**** Exercise input
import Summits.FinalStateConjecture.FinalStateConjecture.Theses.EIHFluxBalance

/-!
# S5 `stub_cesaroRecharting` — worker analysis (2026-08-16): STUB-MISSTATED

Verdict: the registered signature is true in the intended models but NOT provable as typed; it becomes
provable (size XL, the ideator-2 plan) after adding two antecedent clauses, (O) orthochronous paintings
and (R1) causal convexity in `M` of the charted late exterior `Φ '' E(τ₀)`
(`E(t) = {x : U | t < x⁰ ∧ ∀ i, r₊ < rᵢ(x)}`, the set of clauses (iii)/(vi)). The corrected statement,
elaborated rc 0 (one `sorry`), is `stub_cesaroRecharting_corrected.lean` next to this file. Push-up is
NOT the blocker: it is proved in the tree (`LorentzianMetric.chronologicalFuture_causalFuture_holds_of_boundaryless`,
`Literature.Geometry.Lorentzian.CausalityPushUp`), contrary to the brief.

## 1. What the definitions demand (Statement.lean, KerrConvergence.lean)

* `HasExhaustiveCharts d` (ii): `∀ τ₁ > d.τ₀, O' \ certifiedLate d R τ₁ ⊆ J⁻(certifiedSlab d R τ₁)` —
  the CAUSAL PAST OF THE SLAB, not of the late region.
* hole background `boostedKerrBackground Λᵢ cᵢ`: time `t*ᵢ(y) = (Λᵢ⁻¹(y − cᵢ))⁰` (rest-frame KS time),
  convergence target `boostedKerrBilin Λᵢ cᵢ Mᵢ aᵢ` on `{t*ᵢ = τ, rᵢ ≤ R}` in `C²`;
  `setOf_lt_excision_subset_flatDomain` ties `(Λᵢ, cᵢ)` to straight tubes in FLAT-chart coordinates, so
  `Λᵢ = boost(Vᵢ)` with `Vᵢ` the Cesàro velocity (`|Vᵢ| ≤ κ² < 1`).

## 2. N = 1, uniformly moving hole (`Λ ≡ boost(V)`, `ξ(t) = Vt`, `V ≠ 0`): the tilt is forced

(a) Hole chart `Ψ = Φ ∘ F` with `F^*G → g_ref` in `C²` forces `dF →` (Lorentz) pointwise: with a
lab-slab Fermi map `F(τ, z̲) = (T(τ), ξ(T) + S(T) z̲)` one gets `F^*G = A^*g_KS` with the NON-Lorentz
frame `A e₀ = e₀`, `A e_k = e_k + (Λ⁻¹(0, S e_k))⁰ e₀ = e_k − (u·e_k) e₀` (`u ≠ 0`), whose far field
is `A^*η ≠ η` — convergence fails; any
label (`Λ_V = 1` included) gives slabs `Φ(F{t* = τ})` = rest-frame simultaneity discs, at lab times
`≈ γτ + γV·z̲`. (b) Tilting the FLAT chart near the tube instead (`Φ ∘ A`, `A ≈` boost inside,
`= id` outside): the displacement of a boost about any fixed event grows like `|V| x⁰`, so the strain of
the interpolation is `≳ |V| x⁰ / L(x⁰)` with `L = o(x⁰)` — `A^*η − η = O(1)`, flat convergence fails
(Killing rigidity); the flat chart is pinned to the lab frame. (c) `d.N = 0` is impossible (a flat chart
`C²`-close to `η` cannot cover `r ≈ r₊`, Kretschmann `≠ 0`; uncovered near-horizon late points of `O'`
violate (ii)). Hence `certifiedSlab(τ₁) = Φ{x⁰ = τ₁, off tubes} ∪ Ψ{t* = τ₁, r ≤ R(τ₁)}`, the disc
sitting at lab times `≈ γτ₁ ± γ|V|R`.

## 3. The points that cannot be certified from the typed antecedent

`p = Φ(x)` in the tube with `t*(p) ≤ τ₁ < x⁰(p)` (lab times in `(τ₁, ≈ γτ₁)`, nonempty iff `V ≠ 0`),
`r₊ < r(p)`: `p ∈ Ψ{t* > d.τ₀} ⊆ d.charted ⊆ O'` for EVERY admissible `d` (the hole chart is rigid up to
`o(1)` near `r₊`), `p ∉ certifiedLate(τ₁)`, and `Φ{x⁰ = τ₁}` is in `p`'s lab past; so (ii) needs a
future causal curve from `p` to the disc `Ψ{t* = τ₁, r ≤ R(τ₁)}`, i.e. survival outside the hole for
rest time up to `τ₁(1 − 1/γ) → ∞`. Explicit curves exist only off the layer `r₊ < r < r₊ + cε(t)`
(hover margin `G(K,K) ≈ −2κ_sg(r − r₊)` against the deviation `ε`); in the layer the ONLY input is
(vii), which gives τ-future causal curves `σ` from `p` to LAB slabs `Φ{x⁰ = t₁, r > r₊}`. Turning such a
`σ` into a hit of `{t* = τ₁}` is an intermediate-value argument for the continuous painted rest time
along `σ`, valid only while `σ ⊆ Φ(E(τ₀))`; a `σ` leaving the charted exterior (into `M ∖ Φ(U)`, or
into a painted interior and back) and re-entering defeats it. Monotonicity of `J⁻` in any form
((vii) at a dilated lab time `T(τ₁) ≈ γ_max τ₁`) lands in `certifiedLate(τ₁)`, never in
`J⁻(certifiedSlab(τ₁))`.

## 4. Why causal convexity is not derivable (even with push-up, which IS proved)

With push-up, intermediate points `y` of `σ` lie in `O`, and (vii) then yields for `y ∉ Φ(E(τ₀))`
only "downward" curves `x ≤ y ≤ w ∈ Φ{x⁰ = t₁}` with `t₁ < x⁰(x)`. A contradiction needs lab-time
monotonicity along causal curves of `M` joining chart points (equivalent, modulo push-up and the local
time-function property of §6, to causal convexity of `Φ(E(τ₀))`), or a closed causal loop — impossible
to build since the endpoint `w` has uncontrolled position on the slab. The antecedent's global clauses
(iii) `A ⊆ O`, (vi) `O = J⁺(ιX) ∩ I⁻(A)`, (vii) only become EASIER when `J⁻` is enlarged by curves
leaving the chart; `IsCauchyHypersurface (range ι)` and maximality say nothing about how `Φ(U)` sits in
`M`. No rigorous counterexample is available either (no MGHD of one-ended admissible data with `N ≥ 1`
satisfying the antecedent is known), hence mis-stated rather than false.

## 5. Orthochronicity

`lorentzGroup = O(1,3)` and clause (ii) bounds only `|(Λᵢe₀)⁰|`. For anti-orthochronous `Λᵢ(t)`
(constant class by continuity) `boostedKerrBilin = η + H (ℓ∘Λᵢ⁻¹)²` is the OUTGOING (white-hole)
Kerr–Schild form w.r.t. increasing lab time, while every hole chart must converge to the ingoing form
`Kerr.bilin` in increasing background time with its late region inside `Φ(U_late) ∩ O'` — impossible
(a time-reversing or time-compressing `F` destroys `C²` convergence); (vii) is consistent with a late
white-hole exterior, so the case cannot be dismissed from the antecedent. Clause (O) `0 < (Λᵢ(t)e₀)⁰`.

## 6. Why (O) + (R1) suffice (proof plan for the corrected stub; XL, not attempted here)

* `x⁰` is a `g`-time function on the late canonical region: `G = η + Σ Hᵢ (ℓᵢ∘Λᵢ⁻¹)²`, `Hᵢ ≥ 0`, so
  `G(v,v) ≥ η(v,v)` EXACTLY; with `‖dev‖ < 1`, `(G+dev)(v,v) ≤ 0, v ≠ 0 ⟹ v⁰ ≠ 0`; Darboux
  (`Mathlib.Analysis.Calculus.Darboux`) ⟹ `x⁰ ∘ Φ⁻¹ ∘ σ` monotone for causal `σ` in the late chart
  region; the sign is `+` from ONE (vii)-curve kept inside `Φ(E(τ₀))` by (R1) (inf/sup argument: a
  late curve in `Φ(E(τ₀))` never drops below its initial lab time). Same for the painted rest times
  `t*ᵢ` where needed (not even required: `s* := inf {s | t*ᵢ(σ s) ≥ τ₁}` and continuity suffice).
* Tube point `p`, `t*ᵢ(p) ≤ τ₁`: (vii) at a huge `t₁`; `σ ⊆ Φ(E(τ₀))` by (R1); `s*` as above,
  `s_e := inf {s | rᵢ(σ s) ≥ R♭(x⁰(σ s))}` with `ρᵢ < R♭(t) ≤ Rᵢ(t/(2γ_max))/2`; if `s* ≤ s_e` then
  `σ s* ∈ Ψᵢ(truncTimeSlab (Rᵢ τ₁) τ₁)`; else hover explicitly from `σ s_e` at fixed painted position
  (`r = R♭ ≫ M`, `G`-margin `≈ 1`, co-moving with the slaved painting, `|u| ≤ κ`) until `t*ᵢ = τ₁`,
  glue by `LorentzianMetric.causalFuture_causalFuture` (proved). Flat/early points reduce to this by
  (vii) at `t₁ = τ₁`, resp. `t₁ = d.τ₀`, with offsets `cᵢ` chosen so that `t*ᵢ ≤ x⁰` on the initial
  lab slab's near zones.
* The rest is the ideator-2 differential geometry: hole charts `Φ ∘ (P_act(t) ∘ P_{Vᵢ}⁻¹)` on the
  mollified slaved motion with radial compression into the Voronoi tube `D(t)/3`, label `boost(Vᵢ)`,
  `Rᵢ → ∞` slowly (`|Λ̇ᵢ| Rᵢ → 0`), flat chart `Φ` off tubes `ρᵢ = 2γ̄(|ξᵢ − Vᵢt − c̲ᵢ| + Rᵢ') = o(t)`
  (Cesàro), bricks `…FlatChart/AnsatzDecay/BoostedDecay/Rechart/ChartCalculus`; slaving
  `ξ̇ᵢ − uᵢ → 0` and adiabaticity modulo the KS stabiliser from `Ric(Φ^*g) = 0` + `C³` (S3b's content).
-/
********
**Action item:**
From the data above, return every line from the line that has "whose far field" up to and including the line that has "the interpolation is", exactly.

**Output below:**
frame `A e₀ = e₀`, `A e_k = e_k + (Λ⁻¹(0, S e_k))⁰ e₀ = e_k − (u·e_k) e₀` (`u ≠ 0`), whose far field
is `A^*η ≠ η` — convergence fails; any
label (`Λ_V = 1` included) gives slabs `Φ(F{t* = τ})` = rest-frame simultaneity discs, at lab times
`≈ γτ + γV·z̲`. (b) Tilting the FLAT chart near the tube instead (`Φ ∘ A`, `A ≈` boost inside,
`= id` outside): the displacement of a boost about any fixed event grows like `|V| x⁰`, so the strain of
the interpolation is `≳ |V| x⁰ / L(x⁰)` with `L = o(x⁰)` — `A^*η − η = O(1)`, flat convergence fails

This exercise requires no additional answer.